August 14, 2018

Nesting


Outside of a dog, a book is man’s best friend. Inside of a dog, it’s too dark to read.
                                                                                                                      —Groucho Marx

Winning is such a great feeling, isn’t it?  Nothing like winning. You got to win.
                               
—Donald Trump, graduation speech at US Naval Academy, May 2018


August heralds in the dog days of summer—not much going on—the hands of the clock pausing at lethargy, bad luck, and mad dogs —before finally sticking on hot.  It’s vacation time—not a therapist or a plumber to be found.

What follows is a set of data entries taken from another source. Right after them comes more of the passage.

/-!
# Mukai vectors in extensions: `(v(F)²)/r(F) + (v(G)²)/r(G) − (v(E)²)/r(E)` (Mukai 1987, Prop. 2.16–2.19) AS PRINTED

`Literature/AlgebraicGeometry/ModuliOfSheaves/MukaiVectorExtensions.lean`, namespace
`Literature.AlgebraicGeometry.ModuliOfSheaves.Mukai1987Extensions`. Family `hodge`; typed by the literature seat
`lit-w-mukai` of the venture cell `pub-hsemireg` (Mukai AS PRINTED). HONEST FRAMING: linear algebra of a bilinear form
only — the ALGEBRA of the printed statements, with their geometric inputs (additivity of `v` and `r` in an exact sequence,
`ρ(S) = 1`, the Hodge index theorem, positivity of ranks of nontorsion sheaves) taken as HYPOTHESES on vectors of a
`K`-module; no surface, sheaf, slope or filtration is constructed; nothing here bears on the Hodge conjecture. No
definition, no named fact, no `sorry`.

## The printed statements (verbatim, by eye from the author's scan of the Tata volume, printed pp. 359–361)

[Mukai1987ModuliBundlesK3] S. Mukai, *On the moduli space of bundles on K3 surfaces, I*, Tata Inst. Fund. Res. Stud.
Math. 11 (1987) 341–413; §2 standing hypothesis (p. 350) «we assume that S is an abelian or K3 surface»; `v(E) ∈ H̃(S, ℤ)`
the Mukai vector, `(v²) = (v.v)` for the pairing (1.1) «`(α.β) = −α⁰ ∪ β⁴ + α² ∪ β² − α⁴ ∪ β⁰`» (so `(v²) = (ℓ²) − 2rs` for
`v = (r, ℓ, s)`), `r(E)` the rank, `c₁` the first Chern class.
* p. 359 L-3 – p. 360 L6: «Let `0 → F → E → G → 0` be an exact sequence of nontorsion sheaves on `S`. Since
  `v(E) = v(F) + v(G)` and `r(E) = r(F) + r(G)`, we have
  `(v(F)²)/r(F) + (v(E)²)/r(G) − (v(E)²)/r(E) = (r(F)r(G)/r(E)) (v(F)/r(F) − v(G)/r(G))²` [sic: the second term is
  `(v(G)²)/r(G)`, as in the Proposition]. Since `v(F)/r(F) − v(G)/r(G) = (0, c₁(F)/r(F) − c₁(G)/r(G), s(F)/r(F) − s(G)/r(G))`,
  the right hand side of the above equality is equal to `(r(F)r(G)/r(E)) (c₁(F)/r(F) − c₁(G)/r(G))²`. Hence we have»
* **PROPOSITION 2.16** (p. 360): «Let `0 → F → E → G → 0` be an exact sequence of nontorsion sheaves. Then we have
  `(v(F)²)/r(F) + (v(G)²)/r(G) − (v(E)²)/r(E) = (r(F)r(G)/r(E)) (c₁(F)/r(F) − c₁(G)/r(G))²`.» «If `ρ(S) = 1`, then the right
  hand side is always nonnegative because we are assuming that `S` is algebraic. Hence we have»
* **COROLLARY 2.17** (p. 360): «If (`S` is algebraic and) `ρ(S) = 1`, then `(v(F)²)/r(F) + (v(G)²)/r(G) ≧ (v(E)²)/r(E)`. Here
  equality holds if and only if `c₁(F)/r(F) = c₁(G)/r(G)`.»
* p. 360 bottom: «If `F` and `G` have the same slope with respect to an ample line bundle `A`, i.e., `μ_A(F) = μ_A(G)`, then
  we have `(A. c₁(F)/r(F) − c₁(G)/r(G)) = 0`. Hence, by the Hodge index theorem `(c₁(F)/r(F) − c₁(G)/r(G))²` is always
  nonpositive and is equal to zero if and only if `c₁(F)/r(F) = c₁(G)/r(G)`. Hence we have»
* **COROLLARY 2.18** (p. 361): «Assume that `F` and `G` have the same slope with respect to an ample line bundle. Then we
  have `(v(F)²)/r(F) + (v(G)²)/r(G) ≦ (v(E)²)/r(E)`. and equality holds if and only if `c₁(F)/r(F) = c₁(G)/r(G)`.»
* p. 361: «Let `E` be a μ-semi-stable sheaf. Then there is a filtration `E_* : 0 = E₀ ⊂ E₁ ⊂ … ⊂ E_n = E` such that every
  successive quotient `F_i = E_i/E_{i−1}` is μ-stable and has the same slope as `E`. Such a filtration `E_*` is called a
  μ-JHS filtration of `E`. Applying the above corollary repeatedly for this filtration, we have the following:»
  **PROPOSITION 2.19** (p. 361): «Let `E` be a μ-semi-stable sheaf and `F_i` (`1 ≦ i ≦ n`) the successive quotients of a
  μ-JHS filtration of `E`. Then we have `Σ_{i=1}^{n} (v(F_i)²)/r(F_i) ≦ (v(E)²)/r(E)`. Equality holds if and only if
  `c₁(F_i)/r(F_i)` is equal to `c₁(E)/r(E)` for every `1 ≦ i ≦ n`.»

## Rendering and what is proved

`K` a field (a linearly ordered field for the inequalities), `V` a `K`-module carrying a bilinear form `B` (the
intersection form on `NS(S) ⊗ K`, or on `H^{1,1}(S, ℝ)` — NOT on all of `H²(S, ℝ)`, where the Hodge-index hypothesis
below fails), written `B x y`; a «Mukai vector» is a triple `(r, c, s)` with square `B c c − 2·r·s`. For sheaves the
family in `prop_2_19` is the set of JHS factors, COR. 2.18 being applied to `0 → E_{i−1} → E_i → F_i → 0` (all of slope
`μ(E)`); the abstract finite family is a faithful generalisation since `v` and `r` are additive. Using PROP. 2.19 to get
«semistable and isotropic ⇒ every factor isotropic of the same slope» needs IN ADDITION `(v_i²) ≥ 0` for each factor —
not in this file. PROVED:
* `bilin_extension_identity` — for ANY bilinear `B` and `r_F, r_G, r_F + r_G ≠ 0`:
  `B(f,f)/r_F + B(g,g)/r_G − B(f+g,f+g)/(r_F+r_G) = (r_F r_G/(r_F+r_G))·B(f/r_F − g/r_G, f/r_F − g/r_G)` — the display on
  p. 360 L1–2 (for the full Mukai pairing) and the mechanism of everything below;
* `prop_2_16` — PROPOSITION 2.16 in coordinates (the `s`-parts cancel; `v(E) = v(F) + v(G)`, `r(E) = r(F) + r(G)` are the
  substitution `c_E = c_F + c_G`, `s_E = s_F + s_G`, `r_E = r_F + r_G`);
* `cor_2_17`, `cor_2_17_eq_iff` — COROLLARY 2.17 with «`ρ(S) = 1`» rendered as `c_F = t_F·h`, `c_G = t_G·h`, `B h h > 0`,
  and ranks `r_F, r_G > 0` («nontorsion»);
* `cor_2_18`, `cor_2_18_eq_iff` — COROLLARY 2.18 with the Hodge index theorem AS HYPOTHESIS (`B x x ≤ 0` whenever
  `B a x = 0`, resp. its definite form `B a x = 0 ∧ B x x = 0 → x = 0` on numerical classes) and «same slope» as
  `B a c_F / r_F = B a c_G / r_G`;
* `prop_2_19` — PROPOSITION 2.19's inequality for a finite family `(r_i, c_i, s_i)` of common slope `μ` («applying the above
  corollary repeatedly»: induction on the family); `prop_2_19_eq_of_forall` and `prop_2_19_eq_iff` — its equality clause
  (definite Hodge index AS HYPOTHESIS; induction with COR. 2.18's equality clause at each step).
NOT here: sheaves, `μ`-stability, JHS filtrations, the Hodge index theorem itself.

## References
* [Mukai1987ModuliBundlesK3] S. Mukai, On the moduli space of bundles on K3 surfaces. I, Tata Inst. Fund. Res. Stud. Math.
  11 (1987): (1.1) p. 342; p. 359 L-3 – p. 361: PROP. 2.16, COR. 2.17, COR. 2.18, PROP. 2.19 (REM. 2.20 not used).
-/

namespace Literature.AlgebraicGeometry.ModuliOfSheaves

So it might be time to take a breath between innings of the interminable baseball season to consider the nature of sport and the human need for competition. What drives our will to win—and sometimes at all costs? Whether it’s sports, business or politics—we as humans like to be “number one.”


What will we do to gain a “competitive edge?” Sports have been plagued with performance enhancing drugs and rule bending, business has subcategories for fraud, embezzlement, and bribery, and politics is the ultimate game of corruption and defining “alternate facts” in order to enhance one’s position in the pecking order.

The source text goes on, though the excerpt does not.